For the reaction,$X_2O_{4(l)} \to 2XO_{2(g)}$,$\Delta U = 2.1 \ kcal$ and $\Delta S = 20 \ cal \ K^{-1}$ at $300 \ K$. Calculate $\Delta G$ in $kcal$.

Total enthalpy change for freezing of $1 \ mol$ of water at $10^{\circ} C$ to ice at $-10^{\circ} C$ is $..........$ (Given : $\Delta_{fus} H = x \ kJ / mol$,$C_{p}[H_2O_{(l)}] = y \ J \ mol^{-1} \ K^{-1}$,$C_{p}[H_2O_{(s)}] = z \ J \ mol^{-1} \ K^{-1}$)

How much $kJ$ energy is released when $6 \ mol$ of octane is burnt in air? Given $\Delta H_f^o$ for $CO_{2(g)}$,$H_2O_{(g)}$ and $C_8H_{18(l)}$ respectively are $-490$,$-240$,and $+160 \ kJ/mol$.

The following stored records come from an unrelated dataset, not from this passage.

import Summits.AtomisticToContinuum.BoseEinsteinCondensation.Theorems.BECConjugateDominationPositiveMinimiserDefs
import Literature.MathematicalPhysics.QuantumManyBody.PeriodicBoseGasImpurity
import Mathlib.Analysis.Calculus.ParametricIntegral
import Mathlib.Analysis.Calculus.ContDiff.Basic
import HarnessLib

/-!
# Route `BECConjugateDomination`, support item `PositiveMinimiser` — the free heat operator, I

Infrastructure for the regularity (`C³`) of the Feynman–Kac ground state of the periodic
`N`-body Hamiltonian (item stmt-AtomisticToContinuum-11787): the **free heat operator**
`(P_t f)(X) = E[f(X + √2 b_t)] = ∫ p(2t; Z) f(X + Z) dZ` acting on functions with values in a
real Banach space `E` (we need `E = ℝ` and the iterated derivative spaces
`Config N →L[ℝ] ⋯ →L[ℝ] ℝ`). This file (objects from the `…PositiveMinimiserDefs` file): the value at `t = 0`, sup bound, linearity,
periodicity, continuity in time, the Gaussian DENSITY form
`P_t f (X) = ∫ gaussKer t Z • f (X + Z) dZ = ∫ gaussKer t (Y - X) • f Y dY` (`t > 0`), and the
identification with the tree's periodic Feynman–Kac functional at zero potential,
`pfkReal 0 L t f = P_t f` (real `f`; the weight is one by the Literature lemma
`periodizedPotential_zero`), which transfers the semigroup law.

All statements are standard facts about the Gaussian semigroup [folklore].
-/

noncomputable section

namespace Summit.AtomisticToContinuum.BoseEinsteinCondensation.Theorems.PositiveMinimiser

open MeasureTheory ProbabilityTheory Filter Set
open scoped ENNReal NNReal Topology
open Literature.MathematicalPhysics.QuantumManyBody.BoseGas
open Literature.Probability.Process (brownian)

variable {N : ℕ} {E : Type} [NormedAddCommGroup E] [NormedSpace ℝ E]

/-! ### The free heat operator -/

/-- The sample map `ω ↦ X + √2 b_t(ω)` is measurable. [folklore] -/
@[fun_prop]
theorem measurable_add_displacement (X : Config N) (t : ℝ≥0) :
    Measurable fun ω : PathSpace N => X + displacement t ω :=
  measurable_const.add (measurable_displacement t)

omit [NormedSpace ℝ E] in
/-- The integrand of `P_t f` is a.e. strongly measurable for continuous `f`. [folklore] -/
theorem aestronglyMeasurable_comp_add_displacement {f : Config N → E} (hf : Continuous f)
    (X : Config N) (t : ℝ≥0) :
    AEStronglyMeasurable (fun ω : PathSpace N => f (X + displacement t ω)) (wienerPaths N) :=
  hf.comp_aestronglyMeasurable (measurable_add_displacement X t).aestronglyMeasurable

/-- `P_0 = id`. [folklore] -/
@[simp] theorem heatOp_zero [CompleteSpace E] (f : Config N → E) (X : Config N) :
    heatOp 0 f X = f X := by
  simp only [heatOp, displacement_zero, add_zero]
  rw [integral_const]
  simp

/-- `heatOpR s = id` for `s ≤ 0`. [folklore] -/
theorem heatOpR_of_nonpos [CompleteSpace E] {s : ℝ} (hs : s ≤ 0) (f : Config N → E) (X : Config N) :
    heatOpR s f X = f X := by
  rw [heatOpR, Real.toNNReal_of_nonpos hs, heatOp_zero]

/-- **Sup bound**: `‖P_t f (X)‖ ≤ M` if `‖f‖ ≤ M` everywhere. [folklore] -/
theorem norm_heatOp_le {f : Config N → E} {M : ℝ} (hM : ∀ Y, ‖f Y‖ ≤ M) (t : ℝ≥0)
    (X : Config N) : ‖heatOp t f X‖ ≤ M := by
  have hM0 : 0 ≤ M := (norm_nonneg _).trans (hM 0)
  refine (norm_integral_le_integral_norm _).trans ?_
  refine (integral_mono_of_nonneg (Eventually.of_forall fun _ => norm_nonneg _)
    (integrable_const M) (Eventually.of_forall fun ω => hM _)).trans ?_
  simp

omit [NormedSpace ℝ E] in
/-- The integrand of `P_t f` is integrable for continuous bounded `f`. [folklore] -/
theorem integrable_comp_add_displacement {f : Config N → E} (hf : Continuous f) {M : ℝ}
    (hM : ∀ Y, ‖f Y‖ ≤ M) (X : Config N) (t : ℝ≥0) :
    Integrable (fun ω : PathSpace N => f (X + displacement t ω)) (wienerPaths N) :=
  Integrable.of_bound (aestronglyMeasurable_comp_add_displacement hf X t) M
    (Eventually.of_forall fun _ => hM _)

/-- **`X ↦ P_t f (X)` is continuous** for continuous bounded `f` (dominated convergence).
[folklore] -/
theorem continuous_heatOp {f : Config N → E} (hf : Continuous f) {M : ℝ}
    (hM : ∀ Y, ‖f Y‖ ≤ M) (t : ℝ≥0) : Continuous (heatOp t f) := by
  refine continuous_of_dominated (fun X => aestronglyMeasurable_comp_add_displacement hf X t)
    (fun X => Eventually.of_forall fun _ => hM _) (integrable_const M)
    (Eventually.of_forall fun ω => ?_)
  exact hf.comp (continuous_id.add continuous_const)

/-! ### Continuity in time -/

/-- **`t ↦ P_t f (X)` is continuous on `[0, ∞)`** for continuous bounded `f` (dominated
convergence along the continuous Brownian paths). [folklore] -/
theorem continuous_heatOp_time {f : Config N → E} (hf : Continuous f) {M : ℝ}
    (hM : ∀ Y, ‖f Y‖ ≤ M) (X : Config N) : Continuous fun t : ℝ≥0 => heatOp t f X := by
  refine continuous_of_dominated (fun t => aestronglyMeasurable_comp_add_displacement hf X t)
    (fun t => Eventually.of_forall fun _ => hM _) (integrable_const M)
    (Eventually.of_forall fun ω => ?_)
  exact hf.comp (continuous_const.add (continuous_displacement ω))

/-- `s ↦ heatOpR s f X` is continuous on `ℝ` for continuous bounded `f`. [folklore] -/
theorem continuous_heatOpR {f : Config N → E} (hf : Continuous f) {M : ℝ}
    (hM : ∀ Y, ‖f Y‖ ≤ M) (X : Config N) : Continuous fun s : ℝ => heatOpR s f X :=
  (continuous_heatOp_time hf hM X).comp continuous_real_toNNReal

/-! ### The Gaussian kernel and the density form -/

omit [NormedSpace ℝ E] in
/-- The kernel is nonnegative. [folklore] -/
theorem gaussKer_nonneg (t : ℝ≥0) (Z : Config N) : 0 ≤ gaussKer t Z :=
  Finset.prod_nonneg fun _ _ => Finset.prod_nonneg fun _ _ => gaussianPDFReal_nonneg _ _ _

/-- The `ℝ≥0∞` product density of the tree is `ofReal` of the real kernel. [folklore] -/
theorem gaussDensity_eq_ofReal_gaussKer (t : ℝ≥0) (Z : Config N) :
    (∏ i, ∏ k, gaussianPDF 0 (2 * t) (Z i k)) = ENNReal.ofReal (gaussKer t Z) := by
  rw [gaussKer, ENNReal.ofReal_prod_of_nonneg (fun i _ => Finset.prod_nonneg fun k _ =>
    gaussianPDFReal_nonneg _ _ _)]
  refine Finset.prod_congr rfl fun i _ => ?_
  rw [ENNReal.ofReal_prod_of_nonneg (fun k _ => gaussianPDFReal_nonneg _ _ _)]
  rfl

/-- The kernel is measurable. [folklore] -/
@[fun_prop]
theorem measurable_gaussKer (t : ℝ≥0) : Measurable (gaussKer (N := N) t) := by
  refine Finset.measurable_prod _ fun i _ => Finset.measurable_prod _ fun k _ => ?_
  exact (measurable_gaussianPDFReal _ _).comp ((measurable_pi_apply k).comp
    ((WithLp.measurable_ofLp 2 _).comp (measurable_pi_apply i)))

/-- The kernel is continuous. [folklore] -/
@[fun_prop]
theorem continuous_gaussKer (t : ℝ≥0) : Continuous (gaussKer (N := N) t) := by
  refine continuous_finsetProd _ fun i _ => continuous_finsetProd _ fun k _ => ?_
  have h1 : Continuous (gaussianPDFReal 0 (2 * t)) := by
    unfold gaussianPDFReal; fun_prop
  exact h1.comp ((continuous_apply k).comp ((PiLp.continuous_ofLp 2 _).comp (continuous_apply i)))

/-- The law of the displacement at `t > 0` is `gaussKer t · Lebesgue`. [folklore] -/
theorem map_displacement_eq_withDensity_gaussKer {t : ℝ≥0} (ht : t ≠ 0) :
    (wienerPaths N).map (displacement t) =
      (volume : Measure (Config N)).withDensity fun Z => ENNReal.ofReal (gaussKer t Z) := by
  rw [map_displacement_eq ht]
  congr 1
  funext Z
  exact gaussDensity_eq_ofReal_gaussKer t Z

/-- **Expectations of the displacement are Gaussian integrals** (Bochner form, any Banach
space): `E[F(√2 b_t)] = ∫ gaussKer t Z • F Z dZ` for `t > 0`. [folklore] -/
theorem integral_displacement_eq_integral_gaussKer_smul {t : ℝ≥0} (ht : t ≠ 0)
    {F : Config N → E} (hF : AEStronglyMeasurable F volume) :
    ∫ ω, F (displacement t ω) ∂wienerPaths N = ∫ Z, gaussKer t Z • F Z := by
  have hac : (wienerPaths N).map (displacement t) ≪ volume := by
    rw [map_displacement_eq_withDensity_gaussKer ht]; exact withDensity_absolutelyContinuous _ _
  have hF' : AEStronglyMeasurable F ((wienerPaths N).map (displacement t)) := hF.mono_ac hac
  rw [← integral_map (measurable_displacement t).aemeasurable hF',
    map_displacement_eq_withDensity_gaussKer ht,
    integral_withDensity_eq_integral_toReal_smul (measurable_gaussKer t).ennreal_ofReal
      (Eventually.of_forall fun Z => ENNReal.ofReal_lt_top)]
  refine integral_congr_ae (Eventually.of_forall fun Z => ?_)
  simp only
  rw [ENNReal.toReal_ofReal (gaussKer_nonneg t Z)]

/-- **Density form of the heat operator, centred**: `P_t f (X) = ∫ gaussKer t Z • f (X + Z) dZ`
(`t > 0`, continuous `f`). [folklore] -/
theorem heatOp_eq_integral_gaussKer_smul {t : ℝ≥0} (ht : t ≠ 0) {f : Config N → E}
    (hf : Continuous f) (X : Config N) :
    heatOp t f X = ∫ Z, gaussKer t Z • f (X + Z) := by
  rw [heatOp]
  exact integral_displacement_eq_integral_gaussKer_smul ht
    ((hf.comp (continuous_const.add continuous_id)).aestronglyMeasurable)

/-- **Density form of the heat operator**: `P_t f (X) = ∫ gaussKer t (Y - X) • f Y dY`
(`t > 0`, continuous `f`; translation invariance of Lebesgue measure). [folklore] -/
theorem heatOp_eq_integral_gaussKer_sub_smul {t : ℝ≥0} (ht : t ≠ 0) {f : Config N → E}
    (hf : Continuous f) (X : Config N) :
    heatOp t f X = ∫ Y, gaussKer t (Y - X) • f Y := by
  rw [heatOp_eq_integral_gaussKer_smul ht hf X,
    ← integral_add_left_eq_self (fun Y => gaussKer t (Y - X) • f Y) X]
  refine integral_congr_ae (Eventually.of_forall fun Z => ?_)
  simp only [add_sub_cancel_left]

/-! ### Identification with the periodic Feynman–Kac functional at zero potential -/

/-- **At zero potential the periodic Feynman–Kac functional is the free heat operator**:
`pfkReal 0 L s f = heatOpR s f` (real observables). [folklore] -/
theorem pfkReal_zero_eq_heatOpR (L s : ℝ) (f : Config N → ℝ) (X : Config N) :
    pfkReal 0 L s f X = heatOpR s f X := by
  -- the periodic Feynman–Kac weight of the zero potential is one (`periodizedPotential_zero`)
  have hw : ∀ ω : PathSpace N, periodicFKWeight (N := N) 0 L s X ω = 1 := fun ω => by
    simp [periodicFKWeight, periodicPathAction, periodicInteraction]
  simp only [pfkReal, hw, ENNReal.toReal_one, one_mul, heatOpR, heatOp, worldLine_eq_add_displacement]

/-- A bounded real function has finite squared mass on the cell. [folklore] -/
theorem setLIntegral_cellN_enorm_sq_ne_top_of_bound (L : ℝ) {f : Config N → ℝ} {M : ℝ}
    (hM : ∀ Y, |f Y| ≤ M) : ∫⁻ Y in cellN N L, ‖f Y‖ₑ ^ (2 : ℝ) ≠ ⊤ := by
  have hle : ∀ Y, ‖f Y‖ₑ ^ (2 : ℝ) ≤ ENNReal.ofReal M ^ (2 : ℝ) := fun Y => by
    refine ENNReal.rpow_le_rpow ?_ (by norm_num)
    rw [Real.enorm_eq_ofReal_abs]
    exact ENNReal.ofReal_le_ofReal (hM Y)
  refine ne_top_of_le_ne_top ?_ (lintegral_mono fun Y => hle Y)
  rw [setLIntegral_const]
  exact ENNReal.mul_ne_top (ENNReal.rpow_ne_top_of_nonneg (by norm_num) ENNReal.ofReal_ne_top)
    (volume_cellN_ne_top N L)

/-- **Semigroup law for the free heat operator on real periodic data**:
`P_{s+t} f = P_s (P_t f)` for continuous `Lℤ³`-periodic real `f` (`L > 0`; transferred from
`pfkReal_add_time` at zero potential). [folklore] -/
theorem heatOp_add_time {L : ℝ} (hL : 0 < L) {f : Config N → ℝ} (hf : Continuous f)
    (hper : ∀ (Y : Config N) (i : Fin N) (k : Fin 3),
      f (Y + Pi.single i (EuclideanSpace.single k L)) = f Y)
    (s t : ℝ≥0) (X : Config N) : heatOp (s + t) f X = heatOp s (heatOp t f) X := by
  rcases eq_or_ne s 0 with rfl | hs
  · simp
  rcases eq_or_ne t 0 with rfl | ht
  · simp only [add_zero]
    congr 1
    funext Y
    rw [heatOp_zero]
  have hs' : (0 : ℝ) < s := lt_of_le_of_ne s.coe_nonneg (fun h => hs (by exact_mod_cast h.symm))
  have ht' : (0 : ℝ) < t := lt_of_le_of_ne t.coe_nonneg (fun h => ht (by exact_mod_cast h.symm))
  obtain ⟨M, -, hM⟩ := exists_bound_of_continuous_periodic hL hf hper
  have hf2 : ∫⁻ Y in cellN N L, ‖f Y‖ₑ ^ (2 : ℝ) ≠ ⊤ := setLIntegral_cellN_enorm_sq_ne_top_of_bound L hM
  have key := pfkReal_add_time (v := 0) measurable_zero hL hs' ht' hf.measurable hper hf2 X
  have e1 : pfkReal 0 L ((s : ℝ) + t) f X = heatOp (s + t) f X := by
    rw [pfkReal_zero_eq_heatOpR, show ((s : ℝ) + t) = ((s + t : ℝ≥0) : ℝ) by push_cast; ring,
      heatOpR_coe]
  have e2 : pfkReal 0 L t f = heatOp t f := by
    funext Y; rw [pfkReal_zero_eq_heatOpR, heatOpR_coe]
  rw [← e1, key, e2, pfkReal_zero_eq_heatOpR, heatOpR_coe]

end Summit.AtomisticToContinuum.BoseEinsteinCondensation.Theorems.PositiveMinimiser

end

The molar heats of fusion and vaporisation of benzene are $10.9$ and $31.0 \ kJ \ mol^{-1}$ respectively. The changes in entropy for the solid $\rightarrow$ liquid and liquid $\rightarrow$ vapour transitions for benzene are $x$ and $y \ JK^{-1} \ mol^{-1}$,respectively. The value of $(y-x)$ (in $JK^{-1} \ mol^{-1}$) is (At $1 \ atm$,benzene melts at $5.5^{\circ} C$ and boils at $80^{\circ} C$).

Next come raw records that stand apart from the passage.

import Summits.ResolutionOfSingularities.ResolutionOfSingularities.Theorems.WeightedInvariantOrderSemicontinuousSmooth
import Literature.AlgebraicGeometry.Resolution.RegularLocalOrderValuation
import HarnessLib

/-!
# Clause (c8) `IotaUpperSemicontinuous` for every order-type class function on smooth schemes over a field

Topic: `Summits/ResolutionOfSingularities/ResolutionOfSingularities/Theorems`. Helper for the door item
`HypersurfaceCentreConstruction` (statement `stmt-ResolutionOfSingularities-19897`, route `WeightedInvariant`),
design clause (c8) of `res-L1-w43-plan-1`'s H2a‴ (`L/res-L1-w43-plan-1/eft_sketch_v6.lean` 466626a584f3567b /
v7 570ab2c9da355249): «for `Y` smooth quasi-compact over a field, `f ∈ Γ(Y, 𝒪_Y)`, `α`, the set
`{y | α ≤ ι 𝒪_{Y,y} f_y}` is closed».  res-L1-w43-plan-1 RULING 2026-08-27T05:32:15Z (2): «039 keeps (b) the
`IotaUpperSemicontinuous iotaOrd` adapter + the smooth-Y instance».  This file is the adapter in GENERIC form —
it covers every class function that reads `φ ∘ ord` on local rings for some `φ : ℕ∞ → Γ` monotone on the
naturals (the value at `⊤`, i.e. at a zero germ, is unconstrained: junk `0`, `ω`, anything), which is the shape
of ORDER (o11)'s `iotaOrd := ordOfENat ∘ Resolution.adicOrder` (res-type-073, part 2/2 pending at the time of
writing); the one-line instance `IotaUpperSemicontinuous iotaOrd` follows by unfolding `iotaOrd` at the (local)
stalks once (o11) part 2 and the (o16) clause module are in the tree.

[OURS · L1 W4.3] Replaces the role of NO printed item; NOT a statement of the manuscript
[claim: Hironaka2017, status: under-review]. AI work, weaker than expert review.

## What is proved (all on `Y` smooth and quasi-compact over an arbitrary field `k₀`, `f ∈ Γ(Y, ⊤)`)

* `OrderSemicontinuity.adicOrder_germ_eq_idealOrder` — `ord(germ_x f)` (tree `Resolution.adicOrder`, `ℕ∞`) is
  the tree's `Resolution.idealOrder` of the ideal sheaf generated by `f`; `adicOrder_germ_eq_top_iff` — it is `⊤`
  iff the germ vanishes (Krull); `isClosed_setOf_germ_ne_zero`.
* `isClosed_setOf_le_adicOrder_germ` — `{y | n ≤ ord(germ_y f)}` is closed for every `n : ℕ∞`
  (from `isClosed_setOf_le_idealOrder_span_singleton`, file `WeightedInvariantOrderSemicontinuousSmooth`).
* `isClosed_setOf_le_comp_adicOrder_germ` — **for every preorder `Γ`, every `φ : ℕ∞ → Γ` monotone on `ℕ`, and
  every `α : Γ`, the set `{y | α ≤ φ (ord (germ_y f))}` is closed**: with `n₀` the least natural value accepted
  by `α` it is `{n₀ ≤ ord}` or `{n₀ ≤ ord} ∩ {germ ≠ 0}` (according as `α ≤ φ ⊤` or not), else `{ord = ⊤}` or `∅`.
* `isClosed_setOf_le_ordinal_adicOrder_germ` — the `Ordinal`-valued case `φ n = n` on `ℕ`.

## References

* V. Cossart, O. Piltant, J. Algebra 320 (2008), proof of Prop. 4.2. [cite: CossartPiltant2008, Prop. 4.2 (proof)]
* H. Matsumura, *Commutative Ring Theory*, Thm. 8.10 (Krull intersection theorem). [cite: Matsumura1987, Thm. 8.10]
-/

noncomputable section

open CategoryTheory AlgebraicGeometry TopologicalSpace Topology IsLocalRing Opposite
open Literature.AlgebraicGeometry.Resolution

set_option linter.dupNamespace false -- mandated namespace of this single-conjunct summit

/-! ## The 𝔪-adic order of the germ (`Resolution.adicOrder`) and order-type class functions -/

namespace Summit.ResolutionOfSingularities.ResolutionOfSingularities.Theorems

namespace OrderSemicontinuity

universe u

variable {X : Scheme.{u}}

/-- The 𝔪-adic order of the germ of a global section `f` at `x` (tree `Resolution.adicOrder`, valued in `ℕ∞`)
is the order at `x` of the ideal sheaf generated by `f` (tree `Resolution.idealOrder`). [folklore] -/
theorem adicOrder_germ_eq_idealOrder (f : Γ(X, ⊤)) (x : X) :
    adicOrder ((X.presheaf.germ ⊤ x trivial).hom f) =
      idealOrder (Scheme.IdealSheafData.ofIdealTop (Ideal.span {f})) x := by
  refine le_antisymm ?_ ?_
  · refine ENat.forall_natCast_le_iff_le.mp fun n hn => ?_
    rw [le_idealOrder_span_singleton_iff]
    exact (le_adicOrder_iff _ n).mp hn
  · refine ENat.forall_natCast_le_iff_le.mp fun n hn => ?_
    rw [le_adicOrder_iff]
    exact (le_idealOrder_span_singleton_iff f x n).mp hn

/-- The locus where the germ of `f` is non-zero is closed (complement of the open zero-germ locus).
[folklore] -/
theorem isClosed_setOf_germ_ne_zero (f : Γ(X, ⊤)) :
    IsClosed {x : X | (X.presheaf.germ ⊤ x trivial).hom f ≠ 0} := by
  have : {x : X | (X.presheaf.germ ⊤ x trivial).hom f ≠ 0} =
      {x : X | (X.presheaf.germ ⊤ x trivial).hom f = 0}ᶜ := by
    ext x; simp
  rw [this]
  exact (isOpen_setOf_germ_eq_zero f).isClosed_compl

/-- On a locally Noetherian scheme, `ord(germ_x f) = ⊤ ⟺ germ_x f = 0` (Krull's intersection theorem in the
Noetherian local ring `𝒪_{X,x}`). [cite: Matsumura1987, Thm. 8.10] -/
theorem adicOrder_germ_eq_top_iff [IsLocallyNoetherian X] (f : Γ(X, ⊤)) (x : X) :
    adicOrder ((X.presheaf.germ ⊤ x trivial).hom f) = ⊤ ↔ (X.presheaf.germ ⊤ x trivial).hom f = 0 :=
  adicOrder_eq_top_iff _

end OrderSemicontinuity

open OrderSemicontinuity

universe u v

section Smooth

/-- **u.s.c. of the `ℕ∞`-valued order**: on a smooth quasi-compact scheme over a field, every super-level set
`{y | n ≤ ord(germ_y f)}` (`n : ℕ∞`, tree `Resolution.adicOrder`) is closed. [OURS · L1 W4.3]
[cite: CossartPiltant2008, Prop. 4.2 (proof)] -/
theorem isClosed_setOf_le_adicOrder_germ (k₀ : Type u) [Field k₀] (Y : Scheme.{u})
    (hY : Y ⟶ Spec (CommRingCat.of k₀)) [Smooth hY] [QuasiCompact hY] (f : Γ(Y, ⊤)) (n : ℕ∞) :
    IsClosed {y : Y | n ≤ adicOrder ((Y.presheaf.germ ⊤ y trivial).hom f)} := by
  have hset : {y : Y | n ≤ adicOrder ((Y.presheaf.germ ⊤ y trivial).hom f)} =
      {y : Y | n ≤ idealOrder (Scheme.IdealSheafData.ofIdealTop (Ideal.span {f})) y} := by
    ext y; rw [Set.mem_setOf_eq, Set.mem_setOf_eq, adicOrder_germ_eq_idealOrder]
  rw [hset]
  exact isClosed_setOf_le_idealOrder_span_singleton k₀ Y hY f n

/-- **u.s.c. of every order-TYPE class function.** Let `φ : ℕ∞ → Γ` be any map into a preorder that is
MONOTONE ON THE NATURALS (no condition at `⊤` — the value at a zero germ may be junk, e.g. `0` for a
`Nat.sSup`-based order, or `ω`).  Then on a smooth quasi-compact scheme over a field every super-level set of
`y ↦ φ (ord (germ_y f))` is closed.  This is clause (c8) `IotaUpperSemicontinuous` of the H2a‴ design for every
class function that reads `φ ∘ adicOrder` on local rings (the (o11) order function `iotaOrd` is of this shape).
[OURS · L1 W4.3] [cite: CossartPiltant2008, Prop. 4.2 (proof)] -/
theorem isClosed_setOf_le_comp_adicOrder_germ (k₀ : Type u) [Field k₀] (Y : Scheme.{u})
    (hY : Y ⟶ Spec (CommRingCat.of k₀)) [Smooth hY] [QuasiCompact hY] (f : Γ(Y, ⊤))
    {Γ : Type v} [Preorder Γ] (φ : ℕ∞ → Γ) (hφ : ∀ m n : ℕ, m ≤ n → φ m ≤ φ n) (α : Γ) :
    IsClosed {y : Y | α ≤ φ (adicOrder ((Y.presheaf.germ ⊤ y trivial).hom f))} := by
  classical
  haveI : IsLocallyNoetherian Y := LocallyOfFiniteType.isLocallyNoetherian hY
  -- notation
  set ordg : Y → ℕ∞ := fun y => adicOrder ((Y.presheaf.germ ⊤ y trivial).hom f) with hordg
  have htop : ∀ y : Y, ordg y = ⊤ ↔ (Y.presheaf.germ ⊤ y trivial).hom f = 0 := fun y =>
    adicOrder_germ_eq_top_iff f y
  -- the closed building blocks
  have hC : ∀ n : ℕ∞, IsClosed {y : Y | n ≤ ordg y} := fun n => isClosed_setOf_le_adicOrder_germ k₀ Y hY f n
  have hNZ : IsClosed {y : Y | (Y.presheaf.germ ⊤ y trivial).hom f ≠ 0} := isClosed_setOf_germ_ne_zero f
  by_cases hT : ∃ n : ℕ, α ≤ φ n
  · -- `n₀` = the least natural value accepted; on finite orders `α ≤ φ m ↔ n₀ ≤ m`
    set n₀ := Nat.find hT with hn₀
    have hfin : ∀ m : ℕ, α ≤ φ m ↔ n₀ ≤ m := fun m =>
      ⟨fun h => Nat.find_min' hT h, fun h => le_trans (Nat.find_spec hT) (hφ _ _ h)⟩
    by_cases hτ : α ≤ φ ⊤
    · -- the super-level set is `{n₀ ≤ ord}`
      have hset : {y : Y | α ≤ φ (ordg y)} = {y : Y | (n₀ : ℕ∞) ≤ ordg y} := by
        ext y
        simp only [Set.mem_setOf_eq]
        cases h : ordg y with
        | top => simp [hτ]
        | coe m => rw [hfin m]; exact_mod_cast Iff.rfl
      show IsClosed {y : Y | α ≤ φ (ordg y)}
      rw [hset]; exact hC n₀
    · -- the super-level set is `{n₀ ≤ ord} ∩ {germ ≠ 0}`
      have hset : {y : Y | α ≤ φ (ordg y)} =
          {y : Y | (n₀ : ℕ∞) ≤ ordg y} ∩ {y : Y | (Y.presheaf.germ ⊤ y trivial).hom f ≠ 0} := by
        ext y
        simp only [Set.mem_setOf_eq, Set.mem_inter_iff, ne_eq, ← htop y]
        cases h : ordg y with
        | top => simp [hτ]
        | coe m =>
          rw [hfin m]
          simp only [ENat.coe_ne_top, not_false_eq_true, and_true]
          exact_mod_cast Iff.rfl
      show IsClosed {y : Y | α ≤ φ (ordg y)}
      rw [hset]; exact (hC n₀).inter hNZ
  · -- no natural value is accepted: the set is `{ord = ⊤}` or `∅`
    push Not at hT
    by_cases hτ : α ≤ φ ⊤
    · have hset : {y : Y | α ≤ φ (ordg y)} = {y : Y | (⊤ : ℕ∞) ≤ ordg y} := by
        ext y
        simp only [Set.mem_setOf_eq, top_le_iff]
        cases h : ordg y with
        | top => simp [hτ]
        | coe m => simp [hT m]
      show IsClosed {y : Y | α ≤ φ (ordg y)}
      rw [hset]; exact hC ⊤
    · have hset : {y : Y | α ≤ φ (ordg y)} = ∅ := by
        ext y
        simp only [Set.mem_setOf_eq, Set.mem_empty_iff_false, iff_false]
        cases h : ordg y with
        | top => exact hτ
        | coe m => exact hT m
      show IsClosed {y : Y | α ≤ φ (ordg y)}
      rw [hset]; exact isClosed_empty

/-- The `Ordinal`-valued case: any `φ : ℕ∞ → Ordinal` with `φ n = n` on the naturals (whatever its value at
`⊤`) gives closed super-level sets `{y | α ≤ φ (ord (germ_y f))}` on a smooth quasi-compact scheme over a
field — the shape of (o11)'s `iotaOrd` restricted to the (local) stalks. [OURS · L1 W4.3]
[cite: CossartPiltant2008, Prop. 4.2 (proof)] -/
theorem isClosed_setOf_le_ordinal_adicOrder_germ (k₀ : Type u) [Field k₀] (Y : Scheme.{u})
    (hY : Y ⟶ Spec (CommRingCat.of k₀)) [Smooth hY] [QuasiCompact hY] (f : Γ(Y, ⊤))
    (φ : ℕ∞ → Ordinal.{v}) (hφ : ∀ m : ℕ, φ m = m) (α : Ordinal.{v}) :
    IsClosed {y : Y | α ≤ φ (adicOrder ((Y.presheaf.germ ⊤ y trivial).hom f))} :=
  isClosed_setOf_le_comp_adicOrder_germ k₀ Y hY f φ
    (fun m n h => by rw [hφ m, hφ n]; exact_mod_cast h) α

end Smooth

end Summit.ResolutionOfSingularities.ResolutionOfSingularities.Theorems

end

Match the following processes with their corresponding entropy changes:

Process	Entropy Change
$(a)$ Liquid to vapor conversion	$(1)$ $\Delta S = 0$
$(b)$ Process not spontaneous at any temperature	$(2)$ $\Delta S = (+)$
$(c)$ Reversible expansion of an ideal gas	$(3)$ $\Delta S = (-)$

The heat of combustion of $CO$ at $290 \ K$ and constant volume is $-280.5 \ kJ$. What will be the heat of combustion at constant pressure in $kJ$?